▶ [Problem details]
Of the lines listed below, return exactly those that run from the line containing "display + the kernel" through the line containing "moves; BSD is", both included.

········

import Summits.BirchSwinnertonDyer.BirchSwinnertonDyer.Theses.EisensteinPrimes
import Summits.BirchSwinnertonDyer.Rank1Residual.X2.NonsplitCellCClassIntPNew
import Summits.BirchSwinnertonDyer.Rank1Residual.X2.NonsplitCellCClassInt
import Summits.BirchSwinnertonDyer.Rank1Residual.X2.SplitCellCClassIntEtale
import HarnessLib

/-!
# Crux 4 `BSDpOnCellC` from line b1's stubs with the non-split VALUE input needed ONLY AT `p = 3`
# — at `p ≥ 5` it is PUBLISHED (Castella JIMJ 2018 Thms. 2.10–2.11 in BDP 2013's display + the kernel
# rescaling of `X2/NonsplitBDPValueDisplayPNew.lean`) (cell `bsd-eis`, seat `bsd-eis-k5-c4`; route
# `EisensteinPrimes`, crux 4 = stmt-BirchSwinnertonDyer-19034, line b1 skeleton v5; RULING L11 (O2))

HONEST FRAMING (cell `bsd-eis`): theorems only; nothing booked; X2 stays CONSTRUCTION-SHAPED; no label
moves; BSD is not proved by any of this — a closed crux 4 would close the B11 leaf of rung K5 only.

The registered skeleton v5 of crux 4 (cgshw g8, `Cruxes.BSDpOnCellC.B1.BSDpOnCellC_of`, sha16
6ef9525971332f26) composes FIVE stubs — `stub_publishedFacts` (23 registered Literature facts), `stub_c2`
(value half, both signs, wide receptacle), `stub_c3` (IMC atom, both signs), `stub_ctlOrSwitch` (split),
`stub_mazurMC_cellB` (crux 3 verbatim) — into the route decl by a case split on the sign at `p`
(`X2.bsdp_of_cellC_of_split_of_intResiduals_of_ctlOrSwitch`, `X2.bsdp_of_cellC_of_not_split_of_intResiduals`).
This file proves the SAME composition with `stub_c2`'s non-split conjunct WEAKENED TO `p = 3`:
at a non-split `p ≥ 5` the value half is not an input — it is the PUBLISHED fact
`Castella2018Exceptional.thm210_thm211_bdpDisplay_pNew` (p435419; [cas-split] Thms. 2.10–2.11 at weight 2
in BDP 2013's own display, auxiliary data explicit) through the kernel theorems
`X2.continuousDisplay_pNew_of_bdpDisplay` (p436452: BDP display ⟹ continuous-function display with virtual
periods; k5-c4-MEMO-1 (B2) in the kernel) and `X2.bsdp_of_cellC_of_not_split_of_pNewValue_of_imcInt`
(class level at `p ≥ 5`, one-sided value rigidity across periods + Hsieh 2014 Thm. 1).

* **`bsdpOnCellC_of_stubs_of_pNewValue`** — `BSDpOnCellC` from: the 23 published facts + the 24th
  (`thm210_thm211_bdpDisplay_pNew`); c2♭ `NonsplitBDPValueOnTreeInt W p` ONLY at `p = 3` (5 382 non-split
  B11 cells; no value theorem at `3 ‖ N` in print — LZZ18 modulo N1–N3, k5-c4-MEMO-1 (B3)); c2s♭ at every
  split pair; `stub_c3`; `stub_ctlOrSwitch`; `MazurMCOnCellB` (crux 3). Case split: split → cgshw's
  class theorem; non-split `p ≥ 5` → k5-c4's; non-split `p = 3` (the only prime `2 < p < 5`) → the
  optimal-curve passage `X2.bsdp_of_cellC_of_forall_isIsogenous` + the pointwise
  `X2.bsdp_of_cellC_of_not_split_of_manin_of_intResiduals` at that `p` alone.

So in stub currency: crux 4 ⇐ PUB(24) ∧ [c2♭ at p = 3 ∧ ¬split] ∧ [c2s♭] ∧ c3 ∧ ctlOrSwitch ∧ crux 3.
CONDITIONAL on every listed binder; nothing booked; no label change.

References: [Castella2018Exceptional] Thms. 2.10–2.11; [BertoliniDarmonPrasanna2013] Thm. 4.6, (5.1.11),
Thm. 5.5, §5.2; [Hsieh2014] Thm. 1; [KellerYin2024] Thm. D (PRE); [CastellaEtAl2021] Thm. 5.3.1;
[Mazur1978] Cor. 4.1; [Miller2011LMS] Def. 1.1.
-/

set_option autoImplicit false
set_option linter.dupNamespace false

noncomputable section

open scoped Classical MatrixGroups ModularForm

open CongruenceSubgroup WeierstrassCurve NumberField IsDedekindDomain Field PowerSeries
  Literature.NumberTheory.EllipticCurves Literature.NumberTheory.EllipticCurves.GreenbergSelmer
  Literature.NumberTheory.EllipticCurves.ModularForms Literature.NumberTheory.QuadraticFields
  Literature.NumberTheory.EllipticCurves.Rank1Residual
  Literature.NumberTheory.EllipticCurves.Rank1Residual.Typed
  Literature.NumberTheory.EllipticCurves.KrizLi2019
  Literature.NumberTheory.EllipticCurves.GreenbergVatsal2000
  Literature.NumberTheory.EllipticCurves.Wuthrich2014
  Literature.NumberTheory.EllipticCurves.SteinWuthrich2013
  Literature.NumberTheory.EllipticCurves.Castella2018Exceptional
  Literature.NumberTheory.GaloisRepresentations Literature.NumberTheory.GaloisCohomology
  Literature.NumberTheory.Automorphic
  Summit.BirchSwinnertonDyer.Rank1Residual.X11b.AcSelmer
  Summit.BirchSwinnertonDyer.Rank1Residual.X11b.Halves
  Summit.BirchSwinnertonDyer.Rank1Residual.X11b
  Summit.BirchSwinnertonDyer.Rank1Residual.X2

namespace Summit.BirchSwinnertonDyer.BirchSwinnertonDyer.Theorems

/-- **Crux 4 `BSDpOnCellC` from line b1's five stubs with the non-split value input ONLY AT `p = 3`.**
Hypotheses: the 23 published facts of `stub_publishedFacts` (as stated there) and the 24th,
`thm210_thm211_bdpDisplay_pNew` ([cas-split] Thms. 2.10–2.11 in BDP's display); `h2three` = c2♭ at the
non-split pairs with `p = 3` ONLY; `h2s` = c2s♭ (split); `h3` = `stub_c3` verbatim; `hctl` =
`stub_ctlOrSwitch` verbatim; `hMCB` = the route decl `MazurMCOnCellB` (crux 3) verbatim. Conclusion: the
route decl `BSDpOnCellC` (= `X2.TargetC`) BY NAME. Proof: split → 
`X2.bsdp_of_cellC_of_split_of_intResiduals_of_ctlOrSwitch`; non-split with `5 ≤ p` →
`X2.bsdp_of_cellC_of_not_split_of_pNewValue_of_imcInt` (the value half FROM PRINT); non-split with `p < 5`
→ `p = 3` (`p` an odd prime), the Manin condition moved to the optimal curve
(`X2.bsdp_of_cellC_of_forall_isIsogenous`, non-splitness is isogeny-invariant at a multiplicative prime)
and `X2.bsdp_of_cellC_of_not_split_of_manin_of_intResiduals` at that prime with `h2three`. CONDITIONAL on
every listed binder; nothing booked; X2 CONSTRUCTION-SHAPED; no label change.
[cite: Castella2018Exceptional, Thm. 2.10 and Thm. 2.11 (arXiv:1507.04260 pp. 13–14)]
[cite: Hsieh2014, Thm. 1 (arXiv:1112.1580 pp. 3–4)] [claim: KellerYin2024, status: under-review]
[cite: CastellaEtAl2021, Thm. 5.3.1] [cite: Mazur1978, Cor. 4.1] [cite: Miller2011LMS, Def. 1.1] -/
theorem bsdpOnCellC_of_stubs_of_pNewValue
    (hPub : lambdaMu_multiplicative_of_gvPar ∧ thm16_charIdeal_dvd_multiplicative_of_reducible ∧
      thm61_splitMultiplicative ∧ thm61_nonsplitMultiplicative ∧
      exists_isSplitMultCanonical ∧ exists_isMultCanonical ∧ nonempty_modularParametrizationData ∧
      (∀ (W : WeierstrassCurve ℚ) [W.IsElliptic] [W.IsGloballyMinimal] (p : ℕ) [Fact p.Prime],
        greenberg_stevens (W := W) (p := p)) ∧
      exists_isNewformOf ∧
      (∀ (K : Type) [Field K] [NumberField K], poitouTate_selmerStructure_duality K) ∧
      (∀ (K : Type) [Field K] [NumberField K], poitouTate_sha_tateDual K) ∧
      (∀ (K : Type) [Field K] [NumberField K] (v : HeightOneSpectrum (𝓞 K)),
        localEulerPoincareCharacteristic (v.adicCompletion K)) ∧
      fieldCdLE_two_of_numberField ∧
      (∀ (K : Type) [Field K] [NumberField K] (p : ℕ) [Fact p.Prime],
        ZpExtension.decomp_not_le_kerSubgroup_of_isAnticyclotomic K p) ∧
      hsieh2014_exists_anticyclotomicPAdicLFunction ∧
      (∀ (N : ℕ) [NeZero N] (W : WeierstrassCurve ℚ) (K : Type) [Field K] [NumberField K],
        gross_zagier N W K) ∧
      (∀ (N : ℕ) [NeZero N] (W : WeierstrassCurve ℚ) (K : Type) [Field K] [NumberField K],
        kolyvagin N W K) ∧
      (∀ (N : ℕ) [NeZero N] (W : WeierstrassCurve ℚ) (K : Type) [Field K] [NumberField K],
        heegnerPointComplex_mem_range_map N W K) ∧
      rank_eq_analyticRank_of_analyticRank_le_one ∧ HoffsteinLuo1997_exists_twist_L_one_ne_zero ∧
      edixhoven_optimalManinConstant_integral ∧ mazur_not_dvd_maninConstant_of_odd ∧
      bsdRHS_eq_of_isIsogenous)
    (hCS : thm210_thm211_bdpDisplay_pNew)
    (h2three : ∀ (W : WeierstrassCurve ℚ) [W.IsElliptic] [W.IsGloballyMinimal] (p : ℕ) [Fact p.Prime],
      p = 3 → CellC W p → ¬ W.HasSplitMultiplicativeReductionAtPrime p → NonsplitBDPValueOnTreeInt W p)
    (h2s : ∀ (W : WeierstrassCurve ℚ) [W.IsElliptic] [W.IsGloballyMinimal] (p : ℕ) [Fact p.Prime],
      CellC W p → W.HasSplitMultiplicativeReductionAtPrime p → SplitBDPValueOnTreeInt W p)
    (h3 : (∀ (W : WeierstrassCurve ℚ) [W.IsElliptic] [W.IsGloballyMinimal] (p : ℕ) [Fact p.Prime],
        CellC W p → ¬ W.HasSplitMultiplicativeReductionAtPrime p → NonsplitIMCEqOnTreeInt W p) ∧
      (∀ (W : WeierstrassCurve ℚ) [W.IsElliptic] [W.IsGloballyMinimal] (p : ℕ) [Fact p.Prime],
        CellC W p → W.HasSplitMultiplicativeReductionAtPrime p → SplitIMCEqOnTreeInt W p))
    (hctl : ∀ (W : WeierstrassCurve ℚ) [W.IsElliptic] [W.IsGloballyMinimal] (p : ℕ) [Fact p.Prime],
      CellC W p → W.HasSplitMultiplicativeReductionAtPrime p →
        SplitControlOnTree W p ∨
          ∃ (W' : WeierstrassCurve ℚ) (_ : W'.IsElliptic) (_ : W'.IsGloballyMinimal),
            IsIsogenous W W' ∧ HasPrimeToManinDatum W' p ∧
              ∀ Q₀ : (W'.baseChange ℚ_[p]).toAffine.Point, p • Q₀ = 0 → Q₀ = 0)
    (hMCB : Summit.BirchSwinnertonDyer.BirchSwinnertonDyer.Theses.EisensteinPrimes.MazurMCOnCellB) :
    Summit.BirchSwinnertonDyer.BirchSwinnertonDyer.Theses.EisensteinPrimes.BSDpOnCellC := by
  obtain ⟨hGV, hWu, hJs, hJn, hHs, hHn, hpar, hGS, hnf, hPT, hPT2, hEP, hcd, hBr, hH, hGZ, hKo, hHP,
    hGZK, hHL, hEd, hMaz, hCassels⟩ := hPub
  obtain ⟨h3n, h3s⟩ := h3
  unfold Summit.BirchSwinnertonDyer.BirchSwinnertonDyer.Theses.EisensteinPrimes.MazurMCOnCellB at hMCB
  unfold Summit.BirchSwinnertonDyer.BirchSwinnertonDyer.Theses.EisensteinPrimes.BSDpOnCellC
  intro W _ _ p _ hc
  by_cases hs : W.HasSplitMultiplicativeReductionAtPrime p
  · -- the split sign (cgshw g8's class theorem, CTL ∨ étale switch)
    exact bsdp_of_cellC_of_split_of_intResiduals_of_ctlOrSwitch hGV hWu hJs hJn hHs hHn hpar hGS hnf hPT
      hPT2 hEP hcd hBr hH hGZ hKo hHP hGZK hHL hEd hMaz hCassels h2s h3s hctl
      (fun W' _ _ p' _ hB _ ↦ hMCB W' p' hB) W p hc hs
  · by_cases hp5 : 5 ≤ p
    · -- non-split, `p ≥ 5`: the value half is PUBLISHED
      exact bsdp_of_cellC_of_not_split_of_pNewValue_of_imcInt hGV hWu hJs hJn hHs hHn hpar hGS hnf hPT
        hPT2 hEP hcd hBr hH hCS hGZ hKo hHP hGZK hHL hEd hMaz hCassels h3n
        (fun W' _ _ p' _ hB _ ↦ hMCB W' p' hB) W p hp5 hc hs
    · -- non-split, `p < 5`: `p` is an odd prime, so `p = 3`
      have hp : p.Prime := Fact.out
      have hp2 : p ≠ 2 := hc.2.1
      have hp3 : p = 3 := by
        have h2le := hp.two_le
        interval_cases p
        · exact absurd rfl hp2
        · rfl
        · exact absurd hp (by decide)
      refine bsdp_of_cellC_of_forall_isIsogenous hEd hMaz hCassels hpar hnf hGZK W p hc ?_
      intro W₀ _ _ hiso hc₀ hMan₀
      have hns₀ : ¬ W₀.HasSplitMultiplicativeReductionAtPrime p := fun h ↦
        hs (IsogenyQuotientLine.hasSplitMultiplicativeReductionAtPrime_of_isIsogenous
          hiso.symm_of_charZero h)
      exact bsdp_of_cellC_of_not_split_of_manin_of_intResiduals W₀ p hGV hWu hJs hJn hHs hHn hpar hGS
        hnf hPT hPT2 hEP hcd hBr hH hGZ hKo hHP hGZK hHL hc₀ hns₀ hMan₀ (h2three W₀ p hp3 hc₀ hns₀)
        (h3n W₀ p hc₀ hns₀) (fun W' _ _ hB _ ↦ hMCB W' p hB)

end Summit.BirchSwinnertonDyer.BirchSwinnertonDyer.Theorems

end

········

▶ [Task result]
# — at `p ≥ 5` it is PUBLISHED (Castella JIMJ 2018 Thms. 2.10–2.11 in BDP 2013's display + the kernel
# rescaling of `X2/NonsplitBDPValueDisplayPNew.lean`) (cell `bsd-eis`, seat `bsd-eis-k5-c4`; route
# `EisensteinPrimes`, crux 4 = stmt-BirchSwinnertonDyer-19034, line b1 skeleton v5; RULING L11 (O2))

HONEST FRAMING (cell `bsd-eis`): theorems only; nothing booked; X2 stays CONSTRUCTION-SHAPED; no label
moves; BSD is not proved by any of this — a closed crux 4 would close the B11 leaf of rung K5 only.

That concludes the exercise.